Action by E. Egaard and others against school district No. 5 of the town of St. Joseph and others. From a judgment in favor of a part of the defendants, plaintiffs appeal. Reversed.

This action was brought by the plaintiffs, as taxpayers, on behalf of themselves and others, against school district No. 5 of the town of St. Joseph, in St. Croix county, the individual members of the town board as such, and against Peter Kircher, Michael Dahlke, and Mary Dahlke. The complaint alleged that on January 3d the district meeting designated a site for a school house at the center of section 6, and authorized the purchase of the land and building a school house there; that, in defiance of this instruction, the defendants Michael Dahlke and Mary Dahlke with full knowledge unlawfully sold to the board, for a valuable consideration, a parcel of land in section 5, about half a mile distant, for the purpose of defrauding the taxpayers of the district and defeating the will of the legal voters; that the district board had entered into contract with the defendant Kircher for the building of a school house on such unlawful site, and that he was proceeding thereto. The relief demanded was the enjoining of all further proceedings, and the rescinding and cancellation of the purchase from the Dahlkes, and return to the district of the consideration paid therefor. Michael Dahlke was one of the district board, to wit, the treasurer, and was joined as defendant in that capacity as well as personally. The district and the district board answered, the defendant Kircher defaulted, and Michael and Mary Dahlke, in their personal capacity, demurred on the ground that the complaint fails to state a cause of action, and for misjoinder of causes of action. Their demurrer was sustained on June 26, 1900. On October 2, 1900, judgment was entered upon stipulation against the defendant school district and in favor of the plaintiffs for costs. On October 20, 1900, the defendants Michael and Mary Dahlke moved for judgment in their favor on notice and application showing that no amendment of the complaint had been made, and accordingly judgment was entered in favor of such defendants and against the plaintiffs for $37 costs, but making no reference to any of the other defendants, to wit, the three members of the school board and the defendant Kircher. From that judgment the plaintiffs appeal.A. J. Kinney, for appellants.

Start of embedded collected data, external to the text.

import Summits.SmoothPoincare4.SmoothPoincare4.Theorems.SullivanDualWitnessChargeDefs
import Summits.SmoothPoincare4.SmoothPoincare4.Theorems.SullivanDualWitnessChargeHelperAcsExtend
import Summits.SmoothPoincare4.SmoothPoincare4.Theorems.SullivanDualWitnessChargeHelperInTangentCoordinatesContMDiffOn
import Summits.SmoothPoincare4.SmoothPoincare4.Theorems.SullivanDualWitnessChargeHelperChartJ
import Summits.SmoothPoincare4.SmoothPoincare4.Theorems.SullivanDualWitnessChargeHelperJHolomorphicChart
import Summits.SmoothPoincare4.SmoothPoincare4.Theorems.SullivanDualWitnessChargeHelperUniformLimitLocalise
import Literature.Geometry.Symplectic.JHolomorphicWeierstrass
import Literature.Geometry.Manifold.OpenSubmanifoldTangent
import Mathlib.Geometry.Manifold.MFDeriv.Tangent
import Mathlib.Topology.UniformSpace.UniformConvergence

/-!
# Helper `helper_rescaleLocal` of line `Sketch` (pencil-incompleteness) for crux `WitnessCharge`
(item stmt-SmoothPoincare4-7824; route `SullivanDual`, crux
`Summit.SmoothPoincare4.SmoothPoincare4.Theses.SullivanDual.WitnessCharge`; line `Sketch`,
stub `helper_rescaleLocal` — frontier dichotomy (P5): local regularity of limits of `J`-curves,
modulo the named fact `Literature.Geometry.Symplectic.JHolomorphicWeierstrassR4`)

**Local regularity of limits of entire `J`-curves.** Let `Σ` be a homotopy `4`-sphere, `p ∈ Σ`,
`J` an almost complex structure on `Σ ∖ p` (`J² = -1`, smooth frame expressions), `ι : Σ → ℝᴺ`
a `C^∞` injection, `h j : ℂ → Σ ∖ p` entire `J`-curves and `G : ℂ → Σ ∖ p` continuous with
`ι ∘ h j → ι ∘ G` uniformly on compact sets. Then, GIVEN the generalized Weierstraß theorem
`JHolomorphicWeierstrassR4` (Hummel 1997, III.3.1, flat `ℝ⁴` form), `G` is `C^∞` at every
`ζ₀`, `J`-holomorphic at `ζ₀`, and, if all `ι ∘ h j` have unit derivative at `ζ₀`, the chart
expression of `G` at `ζ₀` has non-zero derivative.

Proof (chart localisation). Put `x₀ = G ζ₀`, `φ₀ = extChartAt (𝓡 4) x₀` (a chart of the open
submanifold `Σ ∖ p`, the restriction of the chart of `Σ` at `↑x₀`).
1. `helper_inTangentCoordinates_contMDiffOn` + `helper_chartJ` give the coordinate structure `Jc`
   on `φ₀.target` (smooth, `Jc² = -1`, `Jc ∘ φ₀ = Jin` = frame expression of `J`), and
   `helper_acsExtend` a global smooth `Jt` with `Jt² = -1` agreeing with `Jc` on an open
   `W ∋ φ₀ x₀`.
2. `O = φ₀.source ∩ φ₀ ⁻¹' W` is an open neighbourhood of `x₀`; choose `δ₀ > 0` with
   `G (closedBall ζ₀ δ₀) ⊆ O`.
3. `helper_uniformLimit_localise` (through `ι`, on `D = closedBall ζ₀ δ₀`): `h j (D) ⊆ O` for
   `j ≥ j₀`, and `φ₀ ∘ h j → φ₀ ∘ G` uniformly on `D`.
4. On `U = ball ζ₀ δ₀` the chart expressions `w n = φ₀ ∘ h (n + j₀)` are `C^∞`
   (`contMDiffAt_extChartAt'`) and flat-`Jt`-holomorphic (`helper_jHolomorphic_chart`, as
   `Jt = Jc = Jin` along `O`), and converge locally uniformly to `wlim = φ₀ ∘ G`; the named fact
   yields: `wlim` is `C^∞` and flat-`Jt`-holomorphic on `U`, and `d(w n) → d wlim` locally
   uniformly on `U`.
5. Back on the manifold: `helper_contMDiffAt_of_chart`, `helper_jHolomorphic_of_chart`
   (`Jt (wlim ζ₀) = Jin x₀`); for the derivative, `ι ∘ h j = Ψ ∘ (φ₀ ∘ h j)` near `ζ₀` with
   `Ψ = ι ∘ φ₀⁻¹` smooth on `φ₀.target`, so `1 = ‖d(ι ∘ h j)(ζ₀)‖ ≤ C ‖d(φ₀ ∘ h j)(ζ₀)‖` with
   `C` a local bound for `‖dΨ‖` near `φ₀ x₀`, and `‖d(φ₀ ∘ h j)(ζ₀)‖ → ‖d wlim (ζ₀)‖`, whence
   `d wlim (ζ₀) ≠ 0`.
-/

noncomputable section

set_option linter.dupNamespace false

open scoped Manifold ContDiff Topology
open Set Filter Literature.Geometry.Kaehler Literature.Geometry.Symplectic
  Literature.Topology.FourManifolds

namespace Summit.SmoothPoincare4.SmoothPoincare4.Theorems.WitnessCharge.PencilIncompleteness

/-- **Local regularity of limits of entire `J`-curves, modulo `JHolomorphicWeierstrassR4`.**
For a homotopy `4`-sphere `Σ`, `p ∈ Σ`, an almost complex structure `J` on `Σ ∖ p` with smooth
frame expressions, a `C^∞` injection `ι : Σ → ℝᴺ`, entire `J`-curves `h j : ℂ → Σ ∖ p` and a
continuous `G : ℂ → Σ ∖ p` with `ι ∘ h j → ι ∘ G` uniformly on compact sets: `G` is `C^∞` and
`J`-holomorphic at `ζ₀`, and if `‖d(ι ∘ h j)(ζ₀)‖ = 1` for all `j` then the chart expression of
`G` at `ζ₀` has non-zero derivative at `ζ₀`. (Chart localisation at `x₀ = G ζ₀`: the chart
expressions `φ₀ ∘ h j` are flat-holomorphic for a global extension `Jt` of the coordinate
structure and converge locally uniformly to `φ₀ ∘ G`; apply the named generalized Weierstraß
theorem and return to the manifold.) -/
theorem helper_rescaleLocal :
    JHolomorphicWeierstrassR4 →
    ∀ (S : HomotopySphere 4) (p : S.carrier)
      (J : ∀ x : punctured p, TangentSpace (𝓡 4) x →L[ℝ] TangentSpace (𝓡 4) x),
      (∀ (x : punctured p) (v : TangentSpace (𝓡 4) x), J x (J x v) = -v) →
      (∀ x₀ : punctured p, ContMDiffAt (𝓡 4) 𝓘(ℝ, EuclideanSpace ℝ (Fin 4) →L[ℝ] EuclideanSpace ℝ (Fin 4)) ∞
        (inTangentCoordinates (𝓡 4) (𝓡 4) (id : punctured p → punctured p) id (fun x => J x) x₀) x₀) →
      ∀ (N : ℕ) (ι : S.carrier → EuclideanSpace ℝ (Fin N)),
        ContMDiff (𝓡 4) 𝓘(ℝ, EuclideanSpace ℝ (Fin N)) ∞ ι → Function.Injective ι →
      ∀ (h : ℕ → ℂ → punctured p) (G : ℂ → punctured p) (ζ₀ : ℂ),
        (∀ j, IsEntireJCurve (𝓡 4) J (h j)) →
        Continuous G →
        (∀ D : Set ℂ, IsCompact D →
          TendstoUniformlyOn (fun j ζ => ι (h j ζ).1) (fun ζ => ι (G ζ).1) atTop D) →
        ContMDiffAt 𝓘(ℝ, ℂ) (𝓡 4) ∞ G ζ₀ ∧
        (∀ η : ℂ, mfderiv 𝓘(ℝ, ℂ) (𝓡 4) G ζ₀ (Complex.I * η : ℂ) =
          J (G ζ₀) (mfderiv 𝓘(ℝ, ℂ) (𝓡 4) G ζ₀ (η : ℂ))) ∧
        ((∀ j, ‖fderiv ℝ (fun ζ : ℂ => ι (h j ζ).1) ζ₀‖ = 1) →
          fderiv ℝ (fun ζ : ℂ => extChartAt (𝓡 4) (G ζ₀) (G ζ)) ζ₀ ≠ 0) := by
  intro hW S p J hJ2 hJs N ι hι hιinj h G ζ₀ hh hG hunif
  set x₀ : punctured p := G ζ₀ with hx₀
  /- (1) chart localisation of `J` at `x₀` and a global extension `Jt` -/
  have hJon := helper_inTangentCoordinates_contMDiffOn (punctured p) J hJs
  obtain ⟨Jc, hJc_smooth, hJc_sq, hJc_eq⟩ := helper_chartJ (punctured p) J hJ2 hJon x₀
  obtain ⟨Jt, W, hJt_smooth, hJt_sq, hW_open, hx₀W, -, hJtW⟩ :=
    helper_acsExtend Jc (extChartAt (𝓡 4) x₀).target (extChartAt (𝓡 4) x₀ x₀)
      (isOpen_extChartAt_target x₀) (mem_extChartAt_target x₀) hJc_smooth hJc_sq
  /- (2) the open neighbourhood `O` of `x₀` and the disc `D = closedBall ζ₀ δ₀` with `G '' D ⊆ O` -/
  set O : Set (punctured p) := (extChartAt (𝓡 4) x₀).source ∩ extChartAt (𝓡 4) x₀ ⁻¹' W with hO
  have hO_open : IsOpen O :=
    (continuousOn_extChartAt x₀).isOpen_inter_preimage (isOpen_extChartAt_source x₀) hW_open
  have hx₀O : x₀ ∈ O := ⟨mem_extChartAt_source x₀, hx₀W⟩
  have hO_src : O ⊆ (chartAt (EuclideanSpace ℝ (Fin 4)) x₀).source := fun x hx => by
    rw [← extChartAt_source (𝓡 4)]
    exact hx.1
  have hO_src' : Subtype.val '' O ⊆ (extChartAt (𝓡 4) x₀.1).source := by
    rintro _ ⟨x, hx, rfl⟩
    have hx1 := hx.1
    rw [Literature.Geometry.Manifold.OpenSubmanifold.extChartAt_source_eq] at hx1
    exact hx1
  obtain ⟨ε, hε, hεO⟩ : ∃ ε > 0, Metric.ball ζ₀ ε ⊆ G ⁻¹' O :=
    Metric.mem_nhds_iff.1 (hG.continuousAt.preimage_mem_nhds (hO_open.mem_nhds hx₀O))
  obtain ⟨δ₀, hδ₀, hδ₀ε⟩ : ∃ δ₀ : ℝ, 0 < δ₀ ∧ δ₀ < ε := ⟨ε / 2, half_pos hε, half_lt_self hε⟩
  set D : Set ℂ := Metric.closedBall ζ₀ δ₀ with hDdef
  have hD : IsCompact D := isCompact_closedBall ζ₀ δ₀
  have hDO : ∀ ζ ∈ D, G ζ ∈ O := fun ζ hζ => hεO (Metric.closedBall_subset_ball hδ₀ε hζ)
  have hUD : Metric.ball ζ₀ δ₀ ⊆ D := Metric.ball_subset_closedBall
  have hζ₀U : ζ₀ ∈ Metric.ball ζ₀ δ₀ := Metric.mem_ball_self hδ₀
  /- (3) localisation of the uniform convergence through `ι` -/
  obtain ⟨hevO, hF⟩ := helper_uniformLimit_localise S.carrier N ι hι.continuous hιinj
    (fun j ζ => (h j ζ).1) (fun ζ => (G ζ).1) D hD (hunif D hD)
    ((continuous_subtype_val.comp hG).continuousOn) (Subtype.val '' O)
    ((punctured p).isOpenEmbedding'.isOpenMap O hO_open)
    (fun ζ hζ => mem_image_of_mem Subtype.val (hDO ζ hζ))
  -- (3a) eventually `h j` maps `D` into `O`
  have hevO' : ∀ᶠ j in atTop, ∀ ζ ∈ D, h j ζ ∈ O := by
    filter_upwards [hevO] with j hj ζ hζ
    exact Subtype.val_injective.mem_set_image.1 (hj hζ)
  obtain ⟨j₀, hj₀⟩ := eventually_atTop.1 hevO'
  -- (3b) uniform convergence of the chart expressions on `D`
  have hunifφ : TendstoUniformlyOn (fun j ζ => extChartAt (𝓡 4) x₀ (h j ζ))
      (fun ζ => extChartAt (𝓡 4) x₀ (G ζ)) atTop D :=
    hF (extChartAt (𝓡 4) x₀.1) ((continuousOn_extChartAt x₀.1).mono hO_src')
  /- (4) the named fact on `U = ball ζ₀ δ₀` for the shifted chart expressions -/
  -- smoothness of the chart expressions at the points of `D`, for `j ≥ j₀`
  have hsmooth : ∀ j, j₀ ≤ j → ∀ ζ ∈ D,
      ContDiffAt ℝ ∞ (fun ζ => extChartAt (𝓡 4) x₀ (h j ζ)) ζ := fun j hj ζ hζ =>
    contMDiffAt_iff_contDiffAt.1
      ((contMDiffAt_extChartAt' (hO_src (hj₀ j hj ζ hζ))).comp ζ ((hh j).contMDiff ζ))
  set w : ℕ → ℂ → EuclideanSpace ℝ (Fin 4) :=
    fun n ζ => extChartAt (𝓡 4) x₀ (h (n + j₀) ζ) with hw
  set wlim : ℂ → EuclideanSpace ℝ (Fin 4) := fun ζ => extChartAt (𝓡 4) x₀ (G ζ) with hwlim
  have hw_smooth : ∀ n, ContDiffOn ℝ ∞ (w n) (Metric.ball ζ₀ δ₀) := fun n ζ hζ =>
    (hsmooth (n + j₀) (Nat.le_add_left j₀ n) ζ (hUD hζ)).contDiffWithinAt
  have hw_hol : ∀ n, ∀ z ∈ Metric.ball ζ₀ δ₀, ∀ ζ : ℂ,
      fderiv ℝ (w n) z (Complex.I * ζ) = Jt (w n z) (fderiv ℝ (w n) z ζ) := by
    intro n z hz ζ
    have hzO : h (n + j₀) z ∈ O := hj₀ _ (Nat.le_add_left j₀ n) z (hUD hz)
    have hJ_eq : Jt (w n z) = inTangentCoordinates (𝓡 4) (𝓡 4) (id : punctured p → punctured p)
        id (fun x => J x) x₀ (h (n + j₀) z) := by
      rw [← hJc_eq _ (hO_src hzO)]
      exact hJtW _ hzO.2
    rw [hJ_eq]
    exact helper_jHolomorphic_chart (punctured p) J x₀ (h (n + j₀)) z ((hh _).contMDiff z)
      ((hh _).isJHolomorphic z) (hO_src hzO) ζ
  have hw_lim : TendstoLocallyUniformlyOn w wlim atTop (Metric.ball ζ₀ δ₀) := by
    refine TendstoUniformlyOn.tendstoLocallyUniformlyOn ?_
    have h1 := hunifφ.mono hUD
    rw [Metric.tendstoUniformlyOn_iff] at h1 ⊢
    intro e he
    exact (tendsto_add_atTop_nat j₀).eventually (h1 e he)
  obtain ⟨hwlim_smooth, hwlim_hol, hwlim_d⟩ :=
    hW Jt hJt_smooth hJt_sq (Metric.ball ζ₀ δ₀) Metric.isOpen_ball w wlim hw_smooth hw_hol hw_lim
  /- (5) back to the manifold -/
  have hGsmooth : ContMDiffAt 𝓘(ℝ, ℂ) (𝓡 4) ∞ G ζ₀ :=
    helper_contMDiffAt_of_chart (punctured p) x₀ G ζ₀ hG.continuousAt
      (mem_chart_source _ x₀) (hwlim_smooth.contDiffAt (Metric.isOpen_ball.mem_nhds hζ₀U))
  have hflat : ∀ η : ℂ, fderiv ℝ (fun w : ℂ => extChartAt (𝓡 4) x₀ (G w)) ζ₀ (Complex.I * η) =
      inTangentCoordinates (𝓡 4) (𝓡 4) (id : punctured p → punctured p) id (fun x => J x) x₀ x₀
        (fderiv ℝ (fun w : ℂ => extChartAt (𝓡 4) x₀ (G w)) ζ₀ η) := by
    intro η
    have e2 : Jt (wlim ζ₀) = inTangentCoordinates (𝓡 4) (𝓡 4) (id : punctured p → punctured p)
        id (fun x => J x) x₀ x₀ := by
      rw [← hJc_eq x₀ (mem_chart_source _ x₀)]
      exact hJtW _ hx₀W
    rw [← e2]
    exact hwlim_hol ζ₀ hζ₀U η
  have hGhol : ∀ η : ℂ, mfderiv 𝓘(ℝ, ℂ) (𝓡 4) G ζ₀ (Complex.I * η : ℂ) =
      J x₀ (mfderiv 𝓘(ℝ, ℂ) (𝓡 4) G ζ₀ (η : ℂ)) :=
    helper_jHolomorphic_of_chart (punctured p) J x₀ G ζ₀ hGsmooth (mem_chart_source _ x₀) hflat
  refine ⟨hGsmooth, hGhol, fun hnorm => ?_⟩
  /- immersivity at `ζ₀` under the normalisation `‖d(ι ∘ h j)(ζ₀)‖ = 1` -/
  -- `Ψ = ι ∘ φ₀⁻¹`, smooth on the open chart target
  set Ψ : EuclideanSpace ℝ (Fin 4) → EuclideanSpace ℝ (Fin N) :=
    fun y => ι ((extChartAt (𝓡 4) x₀).symm y).1 with hΨ
  have hΨ_smooth : ContDiffOn ℝ ∞ Ψ (extChartAt (𝓡 4) x₀).target := by
    have h1 : ContMDiff (𝓡 4) 𝓘(ℝ, EuclideanSpace ℝ (Fin N)) ∞ (fun x : punctured p => ι x.1) :=
      hι.comp contMDiff_subtype_val
    exact contMDiffOn_iff_contDiffOn.1 (h1.comp_contMDiffOn (contMDiffOn_extChartAt_symm x₀))
  have hΨ_cont : ContinuousOn (fderiv ℝ Ψ) (extChartAt (𝓡 4) x₀).target :=
    hΨ_smooth.continuousOn_fderiv_of_isOpen (isOpen_extChartAt_target x₀) (by simp)
  set y₀ : EuclideanSpace ℝ (Fin 4) := extChartAt (𝓡 4) x₀ x₀ with hy₀
  have htarget_nhds : (extChartAt (𝓡 4) x₀).target ∈ 𝓝 y₀ :=
    (isOpen_extChartAt_target x₀).mem_nhds (mem_extChartAt_target x₀)
  set C : ℝ := ‖fderiv ℝ Ψ y₀‖ + 1 with hC
  have hev_bound : ∀ᶠ y in 𝓝 y₀, ‖fderiv ℝ Ψ y‖ < C :=
    ((hΨ_cont.continuousAt htarget_nhds).norm).eventually_lt tendsto_const_nhds (lt_add_one _)
  have hev_diff : ∀ᶠ y in 𝓝 y₀, DifferentiableAt ℝ Ψ y := by
    filter_upwards [htarget_nhds] with y hy
    exact (hΨ_smooth.differentiableOn (by simp)).differentiableAt
      ((isOpen_extChartAt_target x₀).mem_nhds hy)
  -- the chart points `φ₀ (h j ζ₀)` converge to `y₀`
  have hpt : Tendsto (fun j => extChartAt (𝓡 4) x₀ (h j ζ₀)) atTop (𝓝 y₀) :=
    hunifφ.tendsto_at (hUD hζ₀U)
  have hev1 : ∀ᶠ j in atTop, ‖fderiv ℝ Ψ (extChartAt (𝓡 4) x₀ (h j ζ₀))‖ < C ∧
      DifferentiableAt ℝ Ψ (extChartAt (𝓡 4) x₀ (h j ζ₀)) :=
    hpt.eventually (hev_bound.and hev_diff)
  -- chain rule: `1 = ‖d(ι ∘ h j)(ζ₀)‖ ≤ C * ‖d(φ₀ ∘ h j)(ζ₀)‖` for large `j`
  have hev3 : ∀ᶠ j in atTop,
      (1 : ℝ) ≤ C * ‖fderiv ℝ (fun ζ => extChartAt (𝓡 4) x₀ (h j ζ)) ζ₀‖ := by
    filter_upwards [hev1, eventually_ge_atTop j₀] with j hj1 hj2
    have heq : (fun ζ : ℂ => ι (h j ζ).1) =ᶠ[𝓝 ζ₀]
        (Ψ ∘ fun ζ => extChartAt (𝓡 4) x₀ (h j ζ)) := by
      filter_upwards [Metric.closedBall_mem_nhds ζ₀ hδ₀] with ζ hζ
      have hζO : h j ζ ∈ O := hj₀ j hj2 ζ hζ
      show ι (h j ζ).1 = ι ((extChartAt (𝓡 4) x₀).symm (extChartAt (𝓡 4) x₀ (h j ζ))).1
      rw [(extChartAt (𝓡 4) x₀).left_inv hζO.1]
    have hdiff_in : DifferentiableAt ℝ (fun ζ => extChartAt (𝓡 4) x₀ (h j ζ)) ζ₀ :=
      (hsmooth j hj2 ζ₀ (hUD hζ₀U)).differentiableAt (by simp)
    have hcomp : fderiv ℝ (fun ζ : ℂ => ι (h j ζ).1) ζ₀ =
        (fderiv ℝ Ψ (extChartAt (𝓡 4) x₀ (h j ζ₀))).comp
          (fderiv ℝ (fun ζ => extChartAt (𝓡 4) x₀ (h j ζ)) ζ₀) := by
      rw [heq.fderiv_eq]
      exact fderiv_comp ζ₀ (f := fun ζ => extChartAt (𝓡 4) x₀ (h j ζ)) hj1.2 hdiff_in
    rw [← hnorm j, hcomp]
    exact (ContinuousLinearMap.opNorm_comp_le _ _).trans (by gcongr; exact hj1.1.le)
  -- pass to the limit along `n ↦ n + j₀`
  have hev4 : ∀ᶠ n in atTop, (1 : ℝ) ≤ C * ‖fderiv ℝ (w n) ζ₀‖ :=
    (tendsto_add_atTop_nat j₀).eventually hev3
  have hlimd : Tendsto (fun n => C * ‖fderiv ℝ (w n) ζ₀‖) atTop (𝓝 (C * ‖fderiv ℝ wlim ζ₀‖)) :=
    ((hwlim_d.tendsto_at hζ₀U).norm).const_mul C
  have hge : (1 : ℝ) ≤ C * ‖fderiv ℝ wlim ζ₀‖ := ge_of_tendsto hlimd hev4
  have hne : fderiv ℝ wlim ζ₀ ≠ 0 := by
    intro hzero
    rw [hzero, norm_zero, mul_zero] at hge
    exact absurd hge (by norm_num)
  exact hne

end Summit.SmoothPoincare4.SmoothPoincare4.Theorems.WitnessCharge.PencilIncompleteness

Baker & Haven, for respondents.

DODGE, J. (after stating the facts).

Two grounds of error are assigned on this appeal: (1) That the judgment is irregular and erroneous, in that it does not dispose of the whole action; (2) that the demurrer was erroneously sustained.

1. The judgment appealed from cannot be sustained upon any theory. It adjudicates only with reference to the two defendants Michael and Mary Dahlke in their individual capacity, and leaves unadjudicated the controversy between the plaintiffs and all of the other defendants except the school district, against which separate judgment had already been rendered. It matters not whether the previous judgment in favor of the plaintiffs and against the defendant school district was proper or improper, the fact still remains that there are numerous other defendants whose rights must be disposed of in order to finally determine this action. The practice under our Code contemplates and permits but a single judgment in an action. Trustees of St. Clara Female Academy of Sinsinawa Mound v. Delaware Ins. Co., 93 Wis. 57, 66 N. W. 1140;Hyde v. Bank, 96 Wis. 406, 71 N. W. 659;Allen v. Boberg (Wis.) 84 N. W. 421. This rule is general and universal, except as contrary practice is expressly authorized by section 2883, Rev. St. 1898. That statute permits no separate judgment in favor of individual defendants. It provides: “In an action against several defendants the court may, in its discretion, render judgment against one or more of them, leaving the action to proceed against the others whenever a several judgment may be proper.” The judgment appealed from is not against, but in favor of, certain defendants, and therefore does not come within the statutory permission to vary from the general rule above stated. No judgment awarding these defendants the relief which this accords could properly have been entered until the rights as between plaintiffs and all the other defendants had been ascertained, so that a...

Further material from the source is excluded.